▶ **TASK TO CARRY OUT**
Below this line is a set of entries; quote exactly the lines from the line that contains "spheres of a" to the line that contains "hence are flat", both lines included.

▶ **DATASET**

import Summits.CriticalPhenomena.PercolationContinuityZ3.Theorems.PercNearOneGluingNoHeavyLowerTailSahiHittingMeetFourBoxData
import HarnessLib

/-!
# `NoHeavyLowerTail` (stmt-CriticalPhenomena-4575) — kernel certificates `A` for the meet-row polynomial `E_4(1_{H_0∩H_1},1_{H_2},1_{H_3},1_{H_4})` on `[0,1]³¹`

Support file, seat `prim-l12-p5` (gen 16), `--supports stmt-CriticalPhenomena-4575`.  COMPUTATIONAL: `native_decide` runs of `SahiHitting.boxcheckK`
(pruned recursive Bernstein slicing with the monomial-domination leaf test, `…SahiHittingBoxRecursive`) on the vertex pre-slices `m4SliceS s` of `m4K`
(`…SahiHittingMeetFourBoxData`), for the vertices `s` listed below (node counts from the seat engine `code/slicecount.py`; this file ≈ 3,345,251 nodes);
assembled in `…SahiHittingMeetFour`.  No sorries. [this work]
-/

namespace Summit.CriticalPhenomena.PercolationContinuityZ3.Theorems

namespace SahiHitting

/-- Certificate for the vertex `s = (1, 1, 1, 1, 1, 1)` (3,345,251 recursion nodes). [this work] -/
theorem m4_cert_111111 : boxcheckK m4VarsRest (m4SliceS 1 1 1 1 1 1) = true := by
  native_decide

end SahiHitting

end Summit.CriticalPhenomena.PercolationContinuityZ3.Theorems
/-!
# Route `UnthreadedDoor`, crux `PoloidalLiouville` (stmt-NavierStokesRegularity-1222), wall W1 — crux idea
# «flux-starved-dipoles»: ALL LATITUDE FOURIER MODES OF A TANGENT, SOLENOIDAL, UNTHREADED FIELD VANISH
# (third brick of L0 `SphereTangentUnthreadedVanishes`: L0 up to Fourier uniqueness on the circle)

In the moving frame of an axis `n` the tangential components `(u_θ, u_φ)` of a `C¹` field which is divergence-free, tangent to the
spheres of a shell about `x₀` and unthreaded on `S_r(x₀)` satisfy `∂_θ(sin θ·u_φ) = ∂_φ u_θ` (p838833) and
`∂_θ(sin θ·u_θ) = −∂_φ u_φ` (p838877) (`latitude_CR_of_unthreaded`, `latitude_CR_of_tangent_divFree`).  Pairing with `cos kφ`,
`sin kφ` (`k ≥ 1`) and integrating by parts, the modes `A_c = ∮ cos kφ·u_φ`, `A_s`, `B_c = ∮ cos kφ·u_θ`, `B_s` obey
`(sin θ A_c)′ = k B_s`, `(sin θ B_s)′ = k A_c`, `(sin θ A_s)′ = −k B_c`, `(sin θ B_c)′ = −k A_s`; so `sin²θ·A_c B_s` and
`−sin²θ·A_s B_c` have derivative `k sin θ·(sum of squares) ≥ 0` on `[0, π]` and vanish at `0, π`, hence are flat
(`deriv_eq_zero_of_monotone_pinned`): ★ `latitudeModes_eq_zero` — every mode `k ≥ 1` of `u_θ`, `u_φ` on every non-polar
latitude circle vanishes (the modes `k = 0` are p838833/p838877).  An elementary MONOTONICITY substitute for `H¹(S²) = 0`, with no
second derivatives of `u`; tools: `hasDerivAt_intervalIntegral_of_continuous` (differentiation under `∫₀^{2π}`),
`integral_cos_mul_deriv_periodic` / `integral_sin_mul_deriv_periodic` (periodic integration by parts).

What L0 still needs: Fourier uniqueness on the circle (Mathlib `has_pointwise_sum_fourier_series_of_summable` on `AddCircle`) to
conclude `u_θ = u_φ = 0`, hence `u = 0` on the shell [S/M glue].  HONEST LABEL: kinematics of the tangent/unthreaded class
(information-grade for W1, movement 0); L0, C2, K1′, `PoloidalLiouville` (1222), its wall `stub_scalarLiouville` and the summit stay
OPEN; NO Navier–Stokes regularity statement is proved.  `--supports stmt-NavierStokesRegularity-1222` (helper).  [folklore]
-/

noncomputable section

-- the summit and its single sub-problem share the name (CONVENTIONS §1)
set_option linter.dupNamespace false

open Set Filter Topology InnerProductSpace MeasureTheory
open scoped RealInnerProductSpace
open Literature.Analysis.FluidPDE
open Summit.NavierStokesRegularity.NavierStokesRegularity.Theorems.PoloidalLiouville.HorizonTower (E3)
open Summit.NavierStokesRegularity.NavierStokesRegularity.Theorems.PoloidalLiouville.KinematicShadow (PointSource.cross_smul_right
  PointSource.cross_add_right PointSource.cross_self PointSource.cross_anticomm)

namespace Summit.NavierStokesRegularity.NavierStokesRegularity.Theorems.PoloidalLiouville.FluxStarvedDipole

/-! ### The Cauchy–Riemann-type system on a sphere of the shell -/

/-- **`∂_θ(sin θ·u_φ) = ∂_φ u_θ` on an unthreaded sphere**: for `u ∈ C¹` unthreaded on `S_r(x₀)` (`r > 0`), along the latitude
circle of colatitude `θ` of the frame `(n, e, n × e)` the `φ`-derivative of `u_θ` equals the `θ`-derivative of `sin θ·u_φ`
(`radialVorticity_movingFrame`, p838833). [folklore] -/
theorem latitude_CR_of_unthreaded {u : E3 → E3} (hu : ContDiff ℝ 1 u) (x₀ : E3) {r : ℝ} (hr : 0 < r)
    (hunthr : ∀ y : E3, ‖y‖ = r → ⟪y, curl u (x₀ + y)⟫ = 0) {n e : E3} (hn : ‖n‖ = 1) (he : ‖e‖ = 1)
    (hne : ⟪n, e⟫ = 0) (θ φ : ℝ) :
    HasDerivAt (fun φ : ℝ => ⟪u (x₀ + (r * Real.cos θ) • n + (r * Real.sin θ) • (Real.cos φ • e + Real.sin φ • cross n e)), ((-Real.sin θ) • n + Real.cos θ • (Real.cos φ • e + Real.sin φ • cross n e))⟫) (Real.cos θ * ⟪u (x₀ + (r * Real.cos θ) • n + (r * Real.sin θ) • (Real.cos φ • e + Real.sin φ • cross n e)), ((-Real.sin φ) • e + Real.cos φ • cross n e)⟫ + Real.sin θ * ⟪fderiv ℝ u (x₀ + (r * Real.cos θ) • n + (r * Real.sin θ) • (Real.cos φ • e + Real.sin φ • cross n e)) (r • ((-Real.sin θ) • n + Real.cos θ • (Real.cos φ • e + Real.sin φ • cross n e))), ((-Real.sin φ) • e + Real.cos φ • cross n e)⟫) φ := by
  obtain ⟨hf1, hfn, hfe, hnf, -⟩ := pairFrame_facts hn he hne
  have hnf' : ⟪n, cross n e⟫ = 0 := by rw [real_inner_comm]; exact hfn
  have hef' : ⟪e, cross n e⟫ = 0 := by rw [real_inner_comm]; exact hfe
  have hρ1 : ‖(Real.cos φ • e + Real.sin φ • cross n e)‖ = 1 := (movingFrame_facts he hf1 hef' (Real.cos_sq_add_sin_sq φ)).1
  have hnρ : ⟪n, (Real.cos φ • e + Real.sin φ • cross n e)⟫ = 0 := by
    rw [inner_add_right, inner_smul_right, inner_smul_right, hne, hnf', mul_zero, mul_zero, add_zero]
  have hnρx : cross n (Real.cos φ • e + Real.sin φ • cross n e) = ((-Real.sin φ) • e + Real.cos φ • cross n e) := by
    rw [PointSource.cross_add_right, PointSource.cross_smul_right, PointSource.cross_smul_right, hnf]
    module
  refine (hasDerivAt_meridional_latitude hu x₀ n e r θ φ).congr_deriv ?_
  have hV := radialVorticity_movingFrame u (x₀ + (r * Real.cos θ) • n + (r * Real.sin θ) • (Real.cos φ • e + Real.sin φ • cross n e)) hn hρ1 hnρ r θ
  rw [hnρx] at hV
  have hy : (r * Real.cos θ) • n + (r * Real.sin θ) • (Real.cos φ • e + Real.sin φ • cross n e) = r • (Real.cos θ • n + Real.sin θ • (Real.cos φ • e + Real.sin φ • cross n e)) := by module
  have hnorm : ‖(r * Real.cos θ) • n + (r * Real.sin θ) • (Real.cos φ • e + Real.sin φ • cross n e)‖ = r := by
    rw [hy, norm_smul, (movingFrame_facts hn hρ1 hnρ (Real.cos_sq_add_sin_sq θ)).1, mul_one, Real.norm_of_nonneg hr.le]
  have h0 := hunthr _ hnorm
  rw [← add_assoc, hy, real_inner_smul_left, real_inner_comm] at h0
  have key : r * Real.sin θ * ⟪curl u (x₀ + (r * Real.cos θ) • n + (r * Real.sin θ) • (Real.cos φ • e + Real.sin φ • cross n e)), (Real.cos θ • n + Real.sin θ • (Real.cos φ • e + Real.sin φ • cross n e))⟫ = 0 := by
    calc _ = Real.sin θ * (r * ⟪curl u (x₀ + (r * Real.cos θ) • n + (r * Real.sin θ) • (Real.cos φ • e + Real.sin φ • cross n e)), (Real.cos θ • n + Real.sin θ • (Real.cos φ • e + Real.sin φ • cross n e))⟫) := by ring
      _ = 0 := by rw [h0, mul_zero]
  rw [key] at hV
  linarith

▶ **PROBLEM SOLUTION**
spheres of a shell about `x₀` and unthreaded on `S_r(x₀)` satisfy `∂_θ(sin θ·u_φ) = ∂_φ u_θ` (p838833) and
`∂_θ(sin θ·u_θ) = −∂_φ u_φ` (p838877) (`latitude_CR_of_unthreaded`, `latitude_CR_of_tangent_divFree`).  Pairing with `cos kφ`,
`sin kφ` (`k ≥ 1`) and integrating by parts, the modes `A_c = ∮ cos kφ·u_φ`, `A_s`, `B_c = ∮ cos kφ·u_θ`, `B_s` obey
`(sin θ A_c)′ = k B_s`, `(sin θ B_s)′ = k A_c`, `(sin θ A_s)′ = −k B_c`, `(sin θ B_c)′ = −k A_s`; so `sin²θ·A_c B_s` and
`−sin²θ·A_s B_c` have derivative `k sin θ·(sum of squares) ≥ 0` on `[0, π]` and vanish at `0, π`, hence are flat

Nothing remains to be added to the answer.